Cross-workflow concurrency overlap: backend.yml, platform.yml, and the nightly pipeline use disjoint concurrency groups, so a push deploy and a nightly run could both update-service/update-agent-runtime the same service. Low probability; consider an environment-keyed deploy lock.

🟢 Nits

compute-content-hash.sh:94 expands a possibly-empty array under set -u; on macOS bash 3.2 the no---manifest (artifact-render) path errors. CI (bash 5) is fine; use "${MANIFESTS[@]+...}".
scripts/frontend/deploy.sh references ${AWS_REGION:?} but load-env.sh exports only CDK_AWS_REGION; CI sets it at job level but local runs fail.

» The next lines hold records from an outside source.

include hζ hq in
/-- **Cubic reciprocity with a rational prime, Jacobi-sum form** (Eisenstein; Ireland–Rosen Ch. 9
§4, proof of Thm. 1, the case of a rational prime `q ≡ 2 (mod 3)`). Let `K ∋ ζ` (a primitive cube root
of unity in `𝓞 K`), `q ≡ 2 (mod 3)` a rational prime, `𝔮` a finite place of `K` with `q ∈ 𝔮` and
`N𝔮 = q²`, and `𝔭 ∤ 3q` a finite place. Then
`χ_𝔭(q) = χ_𝔮(J(χ_𝔭, χ_𝔭))`,
i.e. the cubic residue symbol of `q` at `𝔭` equals that of the Jacobi sum `J(χ_𝔭, χ_𝔭) ∈ 𝓞 K` at `𝔮`.
(For `K = ℚ(ω)` and `𝔭 = (π)`, `π` primary of norm `p ≡ 1 (mod 3)`, one has `J(χ_π, χ_π) = π`, and this
is Ireland–Rosen's "`χ_π(q) = χ_q(π)`".) [cite: IrelandRosen1982, Ch. 9 §4, proof of Theorem 1, case π₁ = q ≡ 2 (3) (eqs. (1)–(2))] -/
theorem cubicResidueSymbol_natCast_eq_cubicResidueSymbol_cubicJacobiSum (hq3 : q % 3 = 2)
    {𝔮 : HeightOneSpectrum (𝓞 K)} (hq𝔮 : (q : 𝓞 K) ∈ 𝔮.asIdeal) (h𝔮 : 𝔮.residueCard = q ^ 2)
    {𝔭 : HeightOneSpectrum (𝓞 K)} (h3 : (3 : 𝓞 K) ∉ 𝔭.asIdeal) (hq𝔭 : (q : 𝓞 K) ∉ 𝔭.asIdeal) :
    cubicResidueSymbol 𝔭 (q : 𝓞 K ⧸ 𝔭.asIdeal) =
      cubicResidueSymbol 𝔮 (Ideal.Quotient.mk 𝔮.asIdeal (cubicJacobiSum hζ 𝔭 h3)) := by
  classical
  -- residue fields: `F = 𝓞 K ⧸ 𝔭` (characteristic `p ≠ q`) and `k = 𝓞 K ⧸ 𝔮` (characteristic `q`)
  letI := Ideal.Quotient.field 𝔭.asIdeal
  letI := Fintype.ofFinite (𝓞 K ⧸ 𝔭.asIdeal)
  letI := Ideal.Quotient.field 𝔮.asIdeal
  haveI hchark : CharP (𝓞 K ⧸ 𝔮.asIdeal) q := charP_quotient_of_natCast_mem (K := K) hq𝔮
  have hq3' : Nat.Coprime q 3 := by
    rw [Nat.coprime_comm, Nat.Prime.coprime_iff_not_dvd (by norm_num)]
    omega
  have h3𝔮 : (3 : 𝓞 K) ∉ 𝔮.asIdeal := three_not_mem_of_natCast_mem hq𝔮 hq3'
  -- the characteristic `p` of `F` is not `q`
  have hpF : ringChar (𝓞 K ⧸ 𝔭.asIdeal) ≠ q := by
    intro h
    haveI : CharP (𝓞 K ⧸ 𝔭.asIdeal) q := h ▸ (inferInstance : CharP (𝓞 K ⧸ 𝔭.asIdeal) (ringChar _))
    have h0 : ((q : 𝓞 K) : 𝓞 K ⧸ 𝔭.asIdeal) = 0 := by exact_mod_cast CharP.cast_eq_zero (𝓞 K ⧸ 𝔭.asIdeal) q
    exact hq𝔭 ((Ideal.Quotient.eq_zero_iff_mem).mp h0)
  have hringk : ringChar (𝓞 K ⧸ 𝔮.asIdeal) = q := ringChar.eq _ q
  have hchar_ne : ringChar (𝓞 K ⧸ 𝔮.asIdeal) ≠ ringChar (𝓞 K ⧸ 𝔭.asIdeal) := by
    rw [hringk]; exact hpF.symm
  -- a primitive additive character `ψ` of `F` with values in `R = CyclotomicField n k`, char `q`
  set Ψ := AddChar.FiniteField.primitiveChar (𝓞 K ⧸ 𝔭.asIdeal) (𝓞 K ⧸ 𝔮.asIdeal) hchar_ne with hΨdef
  haveI hcharR : CharP (CyclotomicField Ψ.n (𝓞 K ⧸ 𝔮.asIdeal)) q :=
    charP_of_injective_algebraMap (algebraMap (𝓞 K ⧸ 𝔮.asIdeal) (CyclotomicField Ψ.n (𝓞 K ⧸ 𝔮.asIdeal))).injective q
  set ψ : AddChar (𝓞 K ⧸ 𝔭.asIdeal) (CyclotomicField Ψ.n (𝓞 K ⧸ 𝔮.asIdeal)) := Ψ.char with hψdef
  have hψ : ψ.IsPrimitive := Ψ.prim
  -- the cubic character, pushed to `R`
  set φ : 𝓞 K →+* CyclotomicField Ψ.n (𝓞 K ⧸ 𝔮.asIdeal) :=
    (algebraMap (𝓞 K ⧸ 𝔮.asIdeal) _).comp (Ideal.Quotient.mk 𝔮.asIdeal) with hφdef
  set χ₀ := cubicResidueChar hζ 𝔭 h3 with hχ₀def
  set χ : MulChar (𝓞 K ⧸ 𝔭.asIdeal) (CyclotomicField Ψ.n (𝓞 K ⧸ 𝔮.asIdeal)) :=
    χ₀.ringHomComp φ with hχdef
  have hχapp : ∀ a : 𝓞 K ⧸ 𝔭.asIdeal, χ a = φ (cubicResidueSymbol 𝔭 a) := fun a ↦ rfl
  -- `φ` is injective on the cube roots of unity
  have hφζ : IsPrimitiveRoot (φ ζ) 3 :=
    (isPrimitiveRoot_mk_of_three_not_mem hζ h3𝔮).map_of_injective
      (algebraMap (𝓞 K ⧸ 𝔮.asIdeal) (CyclotomicField Ψ.n (𝓞 K ⧸ 𝔮.asIdeal))).injective
  have hφinj : ∀ i j : ℕ, i < 3 → j < 3 → φ (ζ ^ i) = φ (ζ ^ j) → i = j := by
    intro i j hi hj h
    rw [map_pow, map_pow] at h
    exact hφζ.pow_inj hi hj h
  have hroots : ∀ μ : 𝓞 K, μ ^ 3 = 1 → φ μ = 1 → μ = 1 := by
    intro μ hμ h1
    obtain ⟨i, hi, rfl⟩ := hζ.eq_pow_of_pow_eq_one hμ
    have h0 : φ (ζ ^ i) = φ (ζ ^ 0) := by rw [h1, pow_zero, map_one]
    rw [hφinj i 0 hi (by norm_num) h0, pow_zero]
  -- `χ` is a cubic character of order `3`
  have hχ3 : χ ^ 3 = 1 := by
    rw [hχdef, MulChar.ringHomComp_pow, hχ₀def, cubicResidueChar_pow_three hζ h3, MulChar.ringHomComp_one]
  have hχne : χ ≠ 1 := by
    -- a generator `g` of `Fˣ` has `χ₀ g ≠ 1`
    intro h1
    obtain ⟨g, hg⟩ := IsCyclic.exists_generator (α := (𝓞 K ⧸ 𝔭.asIdeal)ˣ)
    have hg3 : cubicResidueSymbol 𝔭 (g : 𝓞 K ⧸ 𝔭.asIdeal) ≠ 1 := by
      intro hg1
      have hspec := (cubicResidueSymbol_spec hζ h3 (Units.ne_zero g)).2
      rw [hg1, map_one] at hspec
      -- `g^{(N𝔭-1)/3} = 1` contradicts `orderOf g = N𝔭 - 1`
      have hord : orderOf g = Fintype.card (𝓞 K ⧸ 𝔭.asIdeal) - 1 := by
        rw [orderOf_eq_card_of_forall_mem_zpowers hg, Nat.card_eq_fintype_card, Fintype.card_units]
      have hcardF : Fintype.card (𝓞 K ⧸ 𝔭.asIdeal) = 𝔭.residueCard := by
        rw [HeightOneSpectrum.residueCard_eq_card_quotient, Nat.card_eq_fintype_card]
      have hdvd := orderOf_dvd_of_pow_eq_one (x := g) (n := (𝔭.residueCard - 1) / 3)
        (Units.ext (by rw [Units.val_pow_eq_pow_val, Units.val_one, ← hspec]))
      rw [hord, hcardF] at hdvd
      have hpos := residueCard_sub_one_div_three_ne_zero hζ h3 (𝔭 := 𝔭)
      have h3dvd := three_dvd_residueCard_sub_one hζ h3 (𝔭 := 𝔭)
      have hle := Nat.le_of_dvd (Nat.pos_of_ne_zero hpos) hdvd
      omega
    apply hg3
    apply hroots _ (cubicResidueSymbol_spec hζ h3 (Units.ne_zero g)).1
    have := congrArg (fun χ' : MulChar (𝓞 K ⧸ 𝔭.asIdeal) (CyclotomicField Ψ.n (𝓞 K ⧸ 𝔮.asIdeal)) ↦
      χ' (g : 𝓞 K ⧸ 𝔭.asIdeal)) h1
    simpa only [hχapp, MulChar.one_apply_coe] using this
  have hordχ : orderOf χ = 3 := orderOf_eq_prime hχ3 hχne
  -- `χ(-1) = 1`
  have hχneg : χ (-1) = 1 := by
    have h1 : χ (-1) ^ 2 = 1 := by rw [← map_pow, neg_one_sq, map_one]
    have h2 : χ (-1) ^ 3 = 1 := by
      rw [← MulChar.pow_apply' χ three_ne_zero, hχ3, MulChar.one_apply isUnit_one.neg]
    calc χ (-1) = χ (-1) * χ (-1) ^ 2 := by rw [h1, mul_one]
      _ = χ (-1) ^ 3 := by ring
      _ = 1 := h2
  -- the Gauss sum and its cube
  set g := gaussSum χ ψ with hgdef
  have hcardF0 : (Fintype.card (𝓞 K ⧸ 𝔭.asIdeal) : CyclotomicField Ψ.n (𝓞 K ⧸ 𝔮.asIdeal)) ≠ 0 := by
    intro h0
    obtain ⟨n, hp, hn⟩ := FiniteField.card (𝓞 K ⧸ 𝔭.asIdeal) (ringChar (𝓞 K ⧸ 𝔭.asIdeal))
    rw [hn, Nat.cast_pow, pow_eq_zero_iff (NeZero.ne _)] at h0
    have hdvd : q ∣ ringChar (𝓞 K ⧸ 𝔭.asIdeal) :=
      (CharP.cast_eq_zero_iff (CyclotomicField Ψ.n (𝓞 K ⧸ 𝔮.asIdeal)) q _).mp h0
    exact hpF ((Nat.prime_dvd_prime_iff_eq hq.out hp).mp hdvd).symm
  have hg0 : g ≠ 0 := gaussSum_ne_zero_of_nontrivial hcardF0 hχne hψ
  have hg3 : g ^ 3 = (Fintype.card (𝓞 K ⧸ 𝔭.asIdeal) : CyclotomicField Ψ.n (𝓞 K ⧸ 𝔮.asIdeal)) *
      φ (cubicJacobiSum hζ 𝔭 h3) := by
    have h := gaussSum_pow_eq_prod_jacobiSum (χ := χ) (ψ := ψ) (by rw [hordχ]; norm_num) hψ
    rw [hordχ] at h
    rw [hgdef, h, hχneg, one_mul, show (3 - 1 : ℕ) = 2 from rfl, show Finset.Ico 1 2 = {1} from rfl,
      Finset.prod_singleton, pow_one, cubicJacobiSum_eq, hχdef, ← jacobiSum_ringHomComp]
  -- Frobenius twice: `χ(q²) g^{q²} = g`
  have hqF : IsUnit ((q : 𝓞 K ⧸ 𝔭.asIdeal)) := by
    rw [isUnit_iff_ne_zero]
    intro h0
    have : ((q : 𝓞 K) : 𝓞 K ⧸ 𝔭.asIdeal) = 0 := by exact_mod_cast h0
    exact hq𝔭 ((Ideal.Quotient.eq_zero_iff_mem).mp this)
  have hfrob : χ ((q : 𝓞 K ⧸ 𝔭.asIdeal) ^ 2) * g ^ (q ^ 2) = g := by
    have h1 : g ^ (q ^ 2) = gaussSum (χ ^ (q ^ 2)) (ψ ^ (q ^ 2)) := by
      rw [pow_two q, pow_mul, hgdef, gaussSum_frob q χ ψ, gaussSum_frob q, ← pow_mul, ← pow_mul]
    have h2 : χ ^ (q ^ 2) = χ := by
      rw [← pow_mod_orderOf, hordχ]
      have : q ^ 2 % 3 = 1 := by
        rw [Nat.pow_mod, hq3]
      rw [this, pow_one]
    have h3' : ψ ^ (q ^ 2) = ψ.mulShift ((q : 𝓞 K ⧸ 𝔭.asIdeal) ^ 2) := by
      rw [AddChar.pow_mulShift]; push_cast; rfl
    rw [h1, h2, h3', ← (hqF.pow 2).unit_spec, gaussSum_mulShift]
  -- hence `χ(q²) (g³)^{(q²-1)/3} = 1`
  have h3q : 3 ∣ q ^ 2 - 1 := by
    have : q ^ 2 % 3 = 1 := by rw [Nat.pow_mod, hq3]
    omega
  have hq1 : 1 ≤ q ^ 2 := Nat.one_le_pow _ _ hq.out.pos
  have hmain : χ ((q : 𝓞 K ⧸ 𝔭.asIdeal) ^ 2) * (g ^ 3) ^ ((q ^ 2 - 1) / 3) = 1 := by
    have e : g ^ (q ^ 2) = (g ^ 3) ^ ((q ^ 2 - 1) / 3) * g := by
      rw [← pow_mul, Nat.mul_div_cancel' h3q, ← pow_succ, Nat.sub_add_cancel hq1]
    rw [e, ← mul_assoc] at hfrob
    exact mul_right_cancel₀ hg0 (hfrob.trans (one_mul g).symm)
  -- the right-hand side modulo `𝔮`: `x^{(q²-1)/3} ≡ χ_𝔮(x)`
  set J := cubicJacobiSum hζ 𝔭 h3 with hJdef
  set x : 𝓞 K := (Fintype.card (𝓞 K ⧸ 𝔭.asIdeal) : 𝓞 K) * J with hxdef
  have hxφ : (Fintype.card (𝓞 K ⧸ 𝔭.asIdeal) : CyclotomicField Ψ.n (𝓞 K ⧸ 𝔮.asIdeal)) * φ J = φ x := by
    rw [hxdef, map_mul, map_natCast]
  have hx0 : Ideal.Quotient.mk 𝔮.asIdeal x ≠ 0 := by
    intro h0
    have : φ x = 0 := by rw [hφdef, RingHom.comp_apply, h0, map_zero]
    rw [← hxφ, ← hg3] at this
    exact hg0 (pow_eq_zero_iff (by norm_num) |>.mp this)
  have hexp : (𝔮.residueCard - 1) / 3 = (q ^ 2 - 1) / 3 := by rw [h𝔮]
  obtain ⟨hx3, hxspec⟩ := cubicResidueSymbol_spec hζ h3𝔮 hx0
  rw [hexp] at hxspec
  have hφx : φ (cubicResidueSymbol 𝔮 (Ideal.Quotient.mk 𝔮.asIdeal x)) = (g ^ 3) ^ ((q ^ 2 - 1) / 3) := by
    rw [hg3, hxφ, hφdef, RingHom.comp_apply, hxspec, map_pow, ← RingHom.comp_apply]
  -- `χ_𝔮(x) = χ_𝔮(#F) χ_𝔮(J) = χ_𝔮(J)`
  have hcardF' : ((Fintype.card (𝓞 K ⧸ 𝔭.asIdeal) : 𝓞 K) : 𝓞 K ⧸ 𝔮.asIdeal) ≠ 0 := by
    intro h0
    apply hx0
    rw [hxdef, map_mul, map_natCast]
    rw [map_natCast] at h0
    rw [h0, zero_mul]
  have hcardsym : cubicResidueSymbol 𝔮 ((Fintype.card (𝓞 K ⧸ 𝔭.asIdeal) : 𝓞 K) : 𝓞 K ⧸ 𝔮.asIdeal) = 1 := by
    obtain ⟨n, hp, hn⟩ := FiniteField.card (𝓞 K ⧸ 𝔭.asIdeal) (ringChar (𝓞 K ⧸ 𝔭.asIdeal))
    haveI : Fact (ringChar (𝓞 K ⧸ 𝔭.asIdeal)).Prime := ⟨hp⟩
    have hndvd : ¬ q ∣ ringChar (𝓞 K ⧸ 𝔭.asIdeal) := fun hdvd ↦
      hpF ((Nat.prime_dvd_prime_iff_eq hq.out hp).mp hdvd).symm
    refine cubicResidueSymbol_eq_of_pow_three_eq_one hζ h3𝔮 (one_pow 3) ?_
    rw [map_one, hexp, map_natCast, hn, Nat.cast_pow, ← pow_mul]
    -- `(q² - 1)/3 = (q - 1) · ((q + 1)/3)`
    have h3q1 : 3 ∣ q + 1 := by omega
    have e : (n : ℕ) * ((q ^ 2 - 1) / 3) = (q - 1) * (n * ((q + 1) / 3)) := by
      have h1 : q ^ 2 - 1 = (q - 1) * (q + 1) := by
        have := hq.out.one_le
        zify [this, hq1]
        ring
      rw [h1, Nat.mul_div_assoc _ h3q1]
      ring
    rw [e, pow_mul, natCast_pow_sub_one_eq_one hq𝔮 hndvd, one_pow]
  have hJsym : cubicResidueSymbol 𝔮 (Ideal.Quotient.mk 𝔮.asIdeal x) =
      cubicResidueSymbol 𝔮 (Ideal.Quotient.mk 𝔮.asIdeal J) := by
    rw [hxdef, map_mul, cubicResidueSymbol_mul hζ, hcardsym, one_mul]
  -- `χ_𝔭(q²) = χ_𝔭(q)⁻¹`, as elements of `𝓞 K`
  have hqF0 : ((q : 𝓞 K ⧸ 𝔭.asIdeal)) ≠ 0 := hqF.ne_zero
  obtain ⟨hq3cube, -⟩ := cubicResidueSymbol_spec hζ h3 hqF0
  have hsq : cubicResidueSymbol 𝔭 ((q : 𝓞 K ⧸ 𝔭.asIdeal) ^ 2) * cubicResidueSymbol 𝔭 (q : 𝓞 K ⧸ 𝔭.asIdeal) = 1 := by
    rw [← cubicResidueSymbol_mul hζ, ← pow_succ, ← cubicResidueChar_apply hζ h3, map_pow,
      cubicResidueChar_apply, hq3cube]
  -- assemble: `φ (χ_𝔭(q²) χ_𝔮(J)) = 1`, both cube roots of unity
  have hprod3 : (cubicResidueSymbol 𝔭 ((q : 𝓞 K ⧸ 𝔭.asIdeal) ^ 2) *
      cubicResidueSymbol 𝔮 (Ideal.Quotient.mk 𝔮.asIdeal x)) ^ 3 = 1 := by
    obtain ⟨h1, -⟩ := cubicResidueSymbol_spec hζ h3 (pow_ne_zero 2 hqF0)
    rw [mul_pow, h1, hx3, one_mul]
  have hprodφ : φ (cubicResidueSymbol 𝔭 ((q : 𝓞 K ⧸ 𝔭.asIdeal) ^ 2) *
      cubicResidueSymbol 𝔮 (Ideal.Quotient.mk 𝔮.asIdeal x)) = 1 := by
    rw [map_mul, hφx, ← hχapp]
    exact_mod_cast hmain
  have hone := hroots _ hprod3 hprodφ
  -- conclude
  rw [← hJsym]
  calc cubicResidueSymbol 𝔭 (q : 𝓞 K ⧸ 𝔭.asIdeal)
      = cubicResidueSymbol 𝔭 (q : 𝓞 K ⧸ 𝔭.asIdeal) * (cubicResidueSymbol 𝔭 ((q : 𝓞 K ⧸ 𝔭.asIdeal) ^ 2) *
          cubicResidueSymbol 𝔮 (Ideal.Quotient.mk 𝔮.asIdeal x)) := by rw [hone, mul_one]
    _ = (cubicResidueSymbol 𝔭 ((q : 𝓞 K ⧸ 𝔭.asIdeal) ^ 2) * cubicResidueSymbol 𝔭 (q : 𝓞 K ⧸ 𝔭.asIdeal)) *
          cubicResidueSymbol 𝔮 (Ideal.Quotient.mk 𝔮.asIdeal x) := by ring
    _ = cubicResidueSymbol 𝔮 (Ideal.Quotient.mk 𝔮.asIdeal x) := by rw [hsq, one_mul]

Mirror export AWS_REGION="${CDK_AWS_REGION}".
frontend-deploy.yml build job isn't gated on test-frontend (only deploy is) — wasted CPU, not a safety hole.
Stale config.artifacts.enabled doc-comments in artifact-render-token-secret-construct.ts:25 and spa-distribution-construct.ts:48; five vacuous no-assertion tests in config.test.ts's "Boolean Parsing" block; ~10 "stays in BackendStack" comments in platform-stack.ts the final collapse made false.
deploy-runtime-image-if-changed.sh rebuilds the update-agent-runtime payload from a hardcoded allow-list — a maintenance hazard if the control API adds required fields.

Recommendation

Strong architecture, not yet mergeable as-is. Blockers #1 (OAuth grants) and #3 (teardown) are fast fixes; #2 (image revert) needs an explicit design answer plus comment corrections. The doc drift and a regression-guard IAM test should ideally land in the same PR since they're part of the contract this refactor changes.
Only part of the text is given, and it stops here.